Des Weiteren sieht der Entwurf - trotz der bejahenden und eindeutigen Empfehlung der Bund-Ländergruppe Insolvenzrecht - immer noch keine gerichtliche Überprüfung der Feststellung der Masseunzulänglichkeit durch den Insolvenzverwalter vor.

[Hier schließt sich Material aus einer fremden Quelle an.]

/-! ## §6 THE STUB (1: TUBE∘, as in g22-4), GEOM∘ PROVED, and the by-name PERS₁∘ concluder -/

/-- ★★ **GEOM∘ IS A THEOREM** (`interiorSectionCan_holds : InteriorSectionCan`, the geometry row of LINE g22-4 — body byte-identical — PROVED, sorry-free):
existence by the landed W7 lift (§5), measurability by Castaing selection (§5b). [cite: Balaban1987RG1, (0.4) p.253; Balaban1985UV3, (3) p.256 and (7) p.257] -/
theorem interiorSectionCan_holds : InteriorSectionCan :=
  interiorSection_of_fibrewise_krn interiorSectionFibrewise_holds measurableSelection_holds

/-- STUB · TUBE∘ (row of LINE g22-4, byte-identical; the ONLY stub of this line). [cite: Balaban1985UV3, (7) p.257 and (38)-(40) p.266] -/
theorem stub_sectionTubeMassIntCan : SectionTubeMassIntCan := by
  sorry

/-- ★ PERS₁∘ ⟸ TUBE∘ ALONE (PROVED junction: GEOM∘ is a theorem, the g22-4 door does the rest). [cite: Balaban1985UV3, (7) p.257 and (38)-(40) p.266] -/
theorem oneLevelPersistence_of_tube : SectionTubeMassIntCan → OneLevelPersistenceIntCan :=
  oneLevelPersistence_of_geom_tube interiorSectionCan_holds

/-- THE UNIQUE PERS₁∘ CONCLUDER of this line. [cite: Balaban1985UV3, (7) p.257 and (38)-(40) p.266] -/
theorem oneLevelPersistenceIntCan_of_stubs : OneLevelPersistenceIntCan :=
  oneLevelPersistence_of_tube stub_sectionTubeMassIntCan

end Summit.QuantumFields.YangMills.Cruxes.FluctuationComparisonRegPrIntL.RunPairOrgan.SectionLift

Der Entwurf begründet dies in erster Linie mit fehlenden Dokumentationen zum Bedarf eines solchen Rechtsmittels.
Ich erinnere zum Verständnis des Problems an die geltende Rechtslage, insbesondere daran, dass das Mittel der Erinnerung gemäß § 766 Zivilprozessordnung für den angesprochenen Fall gerade keine Handhabe bietet.

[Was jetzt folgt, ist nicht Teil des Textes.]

import Summits.Ventures.YMGap.RobustBall.Targets
import Summits.Ventures.YMGap.RobustBall.ParallelPairCode
import HarnessLib

/-!
# RobustBall/ParallelPairWitness — T0.2 witness (w3): the parallel-plaquette-pair action is in the tier-1 ball
(cell `pub-ymgap`, track Y2 ROBUST-BALL; p1)

HONEST FRAMING: a MEMBERSHIP CERTIFICATE for one concrete genuinely non-loop member of the robust ball of
`RobustBall/Defs` — the parallel-pair action `τ Σ (Re tr U_p/N)(Re tr U_{p+e_k}/N)` over plaquettes `p = (x; i<j)` and
transverse directions `k` — finite-torus bookkeeping only (no expansion, no continuum, no Clay claim). It discharges
`ParallelPairWitnessTargetC N d` of `RobustBall/Targets` AS TYPED (landed, site-based incidence): for every torus
`L ≥ 3` (indeed every `L`) the action is a `Perturbation d L N` with the typed total, lies in
`ClusterDomainFR (8(d−1)(d−2)|τ|) (24d(d−1)(d−2)|τ|/√N) 2`, and is slab-local with vertical dependence diameter `2`.

Construction: pair terms (`RobustBall/PairActivity`) over ORDERED distinct direction triples with coefficient `τ/2`
(the pair is symmetric under `i ↔ j`), polymers `pairCode` in the unit cube (`RobustBall/ParallelPairCode`: range and
vertical windows from the code alone), the generic assembly and site-incidence load formulas of
`RobustBall/TermPerturbation`, and the counts `Σ_r mult_r(e) = 8(d−1)(d−2)`, `≤ 6·d(d−1)(d−2)` terms through a site,
`8` letters each.
-/

noncomputable section

open MeasureTheory Finset Function
open Literature.Probability.LatticeModels Literature.Probability.LatticeModels.DobrushinMetric
open Literature.MathematicalPhysics.QuantumLattice hiding torusNorm
open Literature.MathematicalPhysics.QuantumFieldTheory hiding ZdEdge

namespace Summit.Ventures.YMGap.RobustBall

variable {d L N : ℕ}

/-! ### The family of pair terms -/

section Family

variable (N : ℕ) (τ : ℝ)

variable (d L) in
/-- The family of PAIR TERMS indexed by a base point and an ORDERED distinct triple `(i, j, k)`, coefficient `τ/2`
(each unordered parallel pair `{(x; i<j), (x+e_k; i<j)}` appears twice, as `(i,j,k)` and `(j,i,k)`). [folklore] -/
def pairFamily (r : Site d L × OTrip d) : LocalTerm d L N :=
  LocalTerm.ofPair N (τ / 2) (plaqWord r.1 r.2.1.1 r.2.1.2.1) (plaqWord (r.1 + unitVec r.2.1.2.2) r.2.1.1 r.2.1.2.1)
    (pairCode r.1 r.2.1.1 r.2.1.2.1 r.2.1.2.2) r.1 (r.1 + unitVec r.2.1.2.2)
    (isWalk_plaqWord r.1 _ _) (isWalk_plaqWord _ _ _) fun _ hl => site_mem_pairCode hl

/-- The activity of a pair term is HALF the tree's `parallelPairActivity`. [folklore] -/
theorem pairFamily_act [NeZero L] (r : Site d L × OTrip d) (U : GaugeConfig d L (SUN N)) :
    (pairFamily d L N τ r).act U = parallelPairActivity N τ r.1 r.2.1.1 r.2.1.2.1 r.2.1.2.2 U / 2 := by
  show pairActivity N (τ / 2) _ _ U = _
  simp only [pairActivity, traceObs, wordProd_plaqWord, parallelPairActivity, unitVec]
  ring

/-- The letters of a pair term. [folklore] -/
@[simp] theorem pairFamily_letters (r : Site d L × OTrip d) :
    (pairFamily d L N τ r).letters =
      plaqWord r.1 r.2.1.1 r.2.1.2.1 ++ plaqWord (r.1 + unitVec r.2.1.2.2) r.2.1.1 r.2.1.2.1 := rfl

/-- The polymer of a pair term. [folklore] -/
@[simp] theorem pairFamily_code (r : Site d L × OTrip d) :
    (pairFamily d L N τ r).code = pairCode r.1 r.2.1.1 r.2.1.2.1 r.2.1.2.2 := rfl

/-- The oscillation constant of a pair term: `2|τ/2| = |τ|`. [folklore] -/
@[simp] theorem pairFamily_oscC (r : Site d L × OTrip d) : (pairFamily d L N τ r).oscC = |τ| := by
  show 2 * |τ / 2| = |τ|
  rw [abs_div, abs_two]; ring

/-- The Lipschitz constant of a pair term: `|τ|/2/√N`. [folklore] -/
@[simp] theorem pairFamily_lipC (r : Site d L × OTrip d) : (pairFamily d L N τ r).lipC = |τ| / 2 / Real.sqrt N := by
  show |τ / 2| / Real.sqrt N = _
  rw [abs_div, abs_two]

/-- A pair term has eight letters. [folklore] -/
@[simp] theorem length_pairFamily_letters (r : Site d L × OTrip d) : (pairFamily d L N τ r).letters.length = 8 := rfl

end Family

/-- The tree's parallel-pair activity is symmetric under `i ↔ j` (`Re tr U_{(x;j,i)} = Re tr U_{(x;i,j)}`). [folklore] -/
theorem parallelPairActivity_swap [NeZero L] (τ : ℝ) (x : Site d L) (i j k : Fin d)
    (U : GaugeConfig d L (SUN N)) :
    parallelPairActivity N τ x j i k U = parallelPairActivity N τ x i j k U := by
  simp only [parallelPairActivity, re_trace_plaquetteHolonomy_swap]

/-! ### Counts -/

section Counts

variable [NeZero L] (N : ℕ) (τ : ℝ)

/-- Casting `(d−1)(d−2)` (natural subtraction) to `ℝ` for `1 ≤ d`. [folklore] -/
theorem cast_sub_one_mul_sub_two (hd : 1 ≤ d) : (((d - 1) * (d - 2) : ℕ) : ℝ) = ((d : ℝ) - 1) * ((d : ℝ) - 2) := by
  rcases Nat.lt_or_ge d 2 with h | h
  · obtain rfl : d = 1 := by omega
    norm_num
  · push_cast [Nat.cast_sub hd, Nat.cast_sub h]; ring

/-- **The letter count through a link**: `Σ_r mult_{letters r}(e) = 8(d−1)(d−2)`. [folklore] -/
theorem sum_mult_pairFamily (e : Edge d L) :
    ∑ r : Site d L × OTrip d, mult ((pairFamily d L N τ r).letters) e = 8 * ((d - 1) * (d - 2)) := by
  have h1 := sum_otrip_ite_fst (d := d) e.2
  have h2 := sum_otrip_ite_snd (d := d) e.2
  have hsplit : ∀ r : Site d L × OTrip d, mult ((pairFamily d L N τ r).letters) e =
      mult (plaqWord r.1 r.2.1.1 r.2.1.2.1) e + mult (plaqWord (r.1 + unitVec r.2.1.2.2) r.2.1.1 r.2.1.2.1) e := by
    intro r; simp [mult, List.map_append, List.count_append]
  simp_rw [hsplit]
  rw [Fintype.sum_prod_type_right]
  simp_rw [sum_add_distrib, sum_mult_plaqWord_add, sum_mult_plaqWord]
  simp only [sum_add_distrib, ← mul_sum, h1, h2]
  ring

/-- The letter count through a link, over `ℝ`. [folklore] -/
theorem sum_mult_pairFamily_real (e : Edge d L) :
    ∑ r : Site d L × OTrip d, (mult ((pairFamily d L N τ r).letters) e : ℝ) = 8 * (((d : ℝ) - 1) * ((d : ℝ) - 2)) := by
  have hd : 1 ≤ d := Nat.succ_le_of_lt (Fin.pos e.2)
  have h := sum_mult_pairFamily N τ e
  have h' : ((∑ r : Site d L × OTrip d, mult ((pairFamily d L N τ r).letters) e : ℕ) : ℝ) =
      ((8 * ((d - 1) * (d - 2)) : ℕ) : ℝ) := by rw [h]
  rw [Nat.cast_mul, cast_sub_one_mul_sub_two hd] at h'
  push_cast at h' ⊢
  exact h'

/-- `#OTrip d = d(d−1)(d−2)` over `ℝ`. [folklore] -/
theorem card_otrip_real (hd : 1 ≤ d) : (Fintype.card (OTrip d) : ℝ) = (d : ℝ) * (((d : ℝ) - 1) * ((d : ℝ) - 2)) := by
  rw [← card_univ, card_eq_sum_ones, sum_otrip_one, mul_assoc, Nat.cast_mul, cast_sub_one_mul_sub_two hd]

/-- **The site count** (landed, site-based incidence): the Lipschitz mass of all pair terms whose polymer contains the
base site of `e`: `≤ (|τ|/(2√N)) · 8 · 6 · d(d−1)(d−2) = 24 d(d−1)(d−2)|τ|/√N`. [folklore] -/
theorem sum_site_pairFamily_le (e : Edge d L) :
    ∑ r, (if e.1 ∈ (pairFamily d L N τ r).code then
        (pairFamily d L N τ r).lipC * ((pairFamily d L N τ r).letters.length : ℝ) else 0) ≤
      24 * (d : ℝ) * ((d : ℝ) - 1) * ((d : ℝ) - 2) * |τ| / Real.sqrt N := by
  have hd : 1 ≤ d := Nat.succ_le_of_lt (Fin.pos e.2)
  have hc : 0 ≤ |τ| / 2 / Real.sqrt N := by positivity
  have hinner : ∀ t : OTrip d,
      ∑ x : Site d L, (if e.1 ∈ pairCode x t.1.1 t.1.2.1 t.1.2.2 then |τ| / 2 / Real.sqrt N * (8 : ℝ) else 0) ≤
        6 * (|τ| / 2 / Real.sqrt N * 8) := by
    intro t
    rw [← sum_filter, sum_const, nsmul_eq_mul]
    have := card_filter_mem_pairCode_le (e.1) t.1.1 t.1.2.1 t.1.2.2
    have : ((univ.filter fun x : Site d L => e.1 ∈ pairCode x t.1.1 t.1.2.1 t.1.2.2).card : ℝ) ≤ 6 := by
      exact_mod_cast this
    nlinarith
  calc ∑ r, (if e.1 ∈ (pairFamily d L N τ r).code then
          (pairFamily d L N τ r).lipC * ((pairFamily d L N τ r).letters.length : ℝ) else 0)
      = ∑ t : OTrip d, ∑ x : Site d L,
          (if e.1 ∈ pairCode x t.1.1 t.1.2.1 t.1.2.2 then |τ| / 2 / Real.sqrt N * (8 : ℝ) else 0) := by
        rw [Fintype.sum_prod_type_right]
        simp only [pairFamily_code, pairFamily_lipC, length_pairFamily_letters, Nat.cast_ofNat]
    _ ≤ ∑ _t : OTrip d, 6 * (|τ| / 2 / Real.sqrt N * 8) := sum_le_sum fun t _ => hinner t
    _ = 24 * (d : ℝ) * ((d : ℝ) - 1) * ((d : ℝ) - 2) * |τ| / Real.sqrt N := by
        rw [sum_const, card_univ, nsmul_eq_mul, card_otrip_real hd]
        ring

end Counts

/-! ### Symmetrisation `(i, j, k)` ordered ↦ `i < j` -/

/-- An `i ≠ j` indicator splits into `i < j` and `j < i`. [folklore] -/
theorem ite_ne_eq_add {i j : Fin d} (a : ℝ) :
    (if i ≠ j then a else 0) = (if i < j then a else 0) + (if j < i then a else 0) := by
  rcases lt_trichotomy i j with h | h | h
  · simp [h, h.ne, not_lt_of_gt h]
  · simp [h]
  · simp [h, h.ne', not_lt_of_gt h]

/-- **Symmetrisation**: for `f` symmetric in its first two arguments, summing `f/2` over ordered distinct triples
equals summing `f` over `i < j`. [folklore] -/
theorem sum_ordered_half_eq_sum_lt (f : Fin d → Fin d → Fin d → ℝ) (hf : ∀ i j k, f j i k = f i j k) :
    ∑ i, ∑ j, ∑ k, (if (i ≠ j ∧ k ≠ i ∧ k ≠ j) then f i j k / 2 else 0) =
      ∑ i, ∑ j, ∑ k, (if (i < j ∧ k ≠ i ∧ k ≠ j) then f i j k else 0) := by
  have hAs : ∀ i j : Fin d,
      (∑ k, if (k ≠ j ∧ k ≠ i) then f j i k else 0) = ∑ k, if (k ≠ i ∧ k ≠ j) then f i j k else 0 :=
    fun i j => sum_congr rfl fun k _ => by rw [hf]; simp only [and_comm]
  have hL : ∀ i j : Fin d, (∑ k, if (i ≠ j ∧ k ≠ i ∧ k ≠ j) then f i j k / 2 else 0) =
      if i ≠ j then (∑ k, if (k ≠ i ∧ k ≠ j) then f i j k else 0) / 2 else 0 := by
    intro i j
    by_cases h : i ≠ j
    · rw [if_pos h, Finset.sum_div]
      refine sum_congr rfl fun k _ => ?_
      by_cases hk : k ≠ i ∧ k ≠ j
      · rw [if_pos ⟨h, hk⟩, if_pos hk]
      · rw [if_neg (fun h' => hk h'.2), if_neg hk, zero_div]
    · rw [if_neg h]
      exact sum_eq_zero fun k _ => if_neg fun h' => h h'.1
  have hR : ∀ i j : Fin d, (∑ k, if (i < j ∧ k ≠ i ∧ k ≠ j) then f i j k else 0) =
      if i < j then (∑ k, if (k ≠ i ∧ k ≠ j) then f i j k else 0) else 0 := by
    intro i j
    by_cases h : i < j
    · rw [if_pos h]
      refine sum_congr rfl fun k _ => ?_
      by_cases hk : k ≠ i ∧ k ≠ j
      · rw [if_pos ⟨h, hk⟩, if_pos hk]
      · rw [if_neg (fun h' => hk h'.2), if_neg hk]
    · rw [if_neg h]
      exact sum_eq_zero fun k _ => if_neg fun h' => h h'.1
  simp_rw [hL, hR, ite_ne_eq_add, sum_add_distrib]
  have hswap : ∑ i : Fin d, ∑ j : Fin d, (if j < i then (∑ k, if (k ≠ i ∧ k ≠ j) then f i j k else 0) / 2 else 0) =
      ∑ i : Fin d, ∑ j : Fin d, (if i < j then (∑ k, if (k ≠ i ∧ k ≠ j) then f i j k else 0) / 2 else 0) := by
    rw [sum_comm]
    exact sum_congr rfl fun a _ => sum_congr rfl fun b _ => by rw [hAs a b]
  rw [hswap, ← sum_add_distrib]
  refine sum_congr rfl fun i _ => ?_
  rw [← sum_add_distrib]
  refine sum_congr rfl fun j _ => ?_
  split_ifs <;> ring

/-! ### The witness -/

section Witness

variable [NeZero L] (N : ℕ) (τ : ℝ)

/-- **Total** of the pair perturbation: the typed parallel-pair action. [folklore] -/
theorem total_pairFamily (U : GaugeConfig d L (SUN N)) :
    (termPerturbation (pairFamily d L N τ)).total U =
      ∑ x : Site d L, ∑ i : Fin d, ∑ j : Fin d, ∑ k : Fin d,
        if i < j ∧ k ≠ i ∧ k ≠ j then parallelPairActivity N τ x i j k U else 0 := by
  rw [total_termPerturbation, Fintype.sum_prod_type]
  refine sum_congr rfl fun x _ => ?_
  simp only [pairFamily_act]
  rw [sum_otrip_eq (fun i j k => parallelPairActivity N τ x i j k U / 2)]
  exact sum_ordered_half_eq_sum_lt _ fun i j k => parallelPairActivity_swap τ x i j k U

/-- **Membership** (landed, site-based incidence): the pair perturbation lies in
`ClusterDomainFR (8(d−1)(d−2)|τ|) (24 d (d−1)(d−2)|τ|/√N) 2`. [folklore] -/
theorem pairFamily_mem_clusterDomainFR :
    termPerturbation (pairFamily d L N τ) ∈
      ClusterDomainFR (8 * ((d : ℝ) - 1) * ((d : ℝ) - 2) * |τ|)
        (24 * (d : ℝ) * ((d : ℝ) - 1) * ((d : ℝ) - 2) * |τ| / Real.sqrt N) 2 := by
  refine termPerturbation_mem_clusterDomainFR (pairFamily d L N τ)
    (fun r => polymerDiam_pairCode_le r.2.2.2.1 r.2.2.2.2) (fun e => ?_) (fun e => sum_site_pairFamily_le N τ e)
  simp only [pairFamily_oscC]
  rw [← mul_sum, sum_mult_pairFamily_real]
  linarith [abs_nonneg τ]

/-- **Vertical dependence diameter `2`** of the pair perturbation (from the codes; no injectivity). [folklore] -/
theorem hasVertRange_pairFamily : HasVertRange 2 (termPerturbation (pairFamily d L N τ)) :=
  hasVertRange_termPerturbation_of_code (pairFamily d L N τ) fun r v => window_pairCode r.2.2.2.1 r.2.2.2.2 v

/-- **Slab-locality** of the pair perturbation: centre-slab invariant (balanced plaquette words) with vertical
dependence diameter `2`. [folklore] -/
theorem isSlabLocal_pairFamily : IsSlabLocal 2 (termPerturbation (pairFamily d L N τ)) :=
  isSlabLocal_termPerturbation_of_code (pairFamily d L N τ)
    (fun r v t _z hz U =>
      pairActivity_centerSlabRotate (netCount_plaqWord r.2.2.1) (netCount_plaqWord r.2.2.1) (τ / 2) v t hz U)
    fun r v => window_pairCode r.2.2.2.1 r.2.2.2.2 v

end Witness

/-- **T0.2 witness (w3): the parallel-plaquette-pair action is in the LANDED tier-1 ball** (site-based incidence),
with the loads of `RobustBall/Targets.ParallelPairWitnessTargetC` AS TYPED: oscillation load `8(d−1)(d−2)|τ|`,
Lipschitz load `24 d (d−1)(d−2)|τ|/√N`, range `2`, vertical dependence diameter `2`, centre-slab invariant — for
every coefficient `τ`, every `N`, `d` and every torus. [folklore] -/
theorem parallelPairWitnessTargetC_holds (N d : ℕ) : ParallelPairWitnessTargetC N d := by
  intro τ L _ _
  exact ⟨termPerturbation (pairFamily d L N τ), total_pairFamily N τ, pairFamily_mem_clusterDomainFR N τ,
    hasVertRange_pairFamily N τ, isSlabLocal_pairFamily N τ⟩

end Summit.Ventures.YMGap.RobustBall

end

Demnach ist eine judikative Beurteilung der Rechtmäßigkeit der Masseunzulänglichkeitsfeststellung allenfalls inzident möglich und zwar im Rahmen der prozessgerichtlichen Beurteilung einer Haftung des Insolvenzverwalters. Dessen Haftung wollten Sie als Gläubiger vielleicht gar nicht breit klären lassen. Dennoch ist diese Erörterung derzeit der einzige Weg, um zur Beurteilung Ihres eigentlichen Problems zu gelangen.

Und es ist dies ein ungerechter Weg, da er Jeden, der nur mit der Masseunzulänglichkeitsprüfung unzufrieden ist, zwingt, den Insolvenzverwalter in die Haftung zu nehmen, obwohl er ansonsten dazu weder Antrieb noch Veranlassung hätte. Die Entwurfsersteller stellen fest, zur Häufigkeit solcher Umgehungsprozesse lägen leider ebenfalls keine Dokumentationen vor.
Man kann die Entwurfsersteller beruhigen. Dokumentationen sind gar nicht erforderlich. Denn selbst wenn sich bis heute kein Bedarf nach einem gesonderten Rechtsmittel gegen Masseunzulänglichkeitsanzeigen herausgestellt hätte oder sich dieser Bedarf niemals dokumentieren ließe, gilt dennoch: Der Justizgewähranspruch ein Prinzip jenseits von Angebot und Nachfrage.

Zu allen Akten der öffentlichen Gewalt ist in einem Rechtsstaat zwingend judikative Kontrolle bereitzustellen.
Auch das Lob zum Schluss betrifft eine Auslassung im Entwurf. Jedoch in diesem Fall eine sehr sinnvolle Auslassung, für die sich auch die LINKE stark gemacht hat.

Was in diesem Entwurf dankbarerweise nicht erneut auftaucht, ist der Versuch einer Selbstprivilegierung der öffentlichen Hand im Insolvenzverfahren.Diesen Versuch gab es im Mai.

Als die Mehrheit dieses Hauses während der 35. Sitzung den Regierungsentwurfes eines „Gesetzes zum Pfändungsschutz der Altersvorsorge und zur Anpassung des Rechts der Insolvenzanfechtung“ kritiklos durch die erste Beratung winkte, hatte sie gar nicht bemerkt, dass sich hinter dem harmlosen Namen des Entwurfs auch eine teilweise Wiedereinführung des Fiskusprivilegs verbarg.

Es folgte das bisher einzigartige Beispiel für einen echten Diskurs im Rechtsauschuss, in dem es den Vertretern der Opposition gemeinsam mit den Sachverständigen gelang, die Vertreter der Koalition und die Entwurfsersteller des Ministeriums von diesem Vorhaben vorläufig abzubringen.

Wir hoffen, dass die bessere Einsicht bis zur Beschlussfassung anhält und auch für die Diskussion zum vorliegenden Gesetzesentwurf nicht abhanden kommt. Ich danke Ihnen.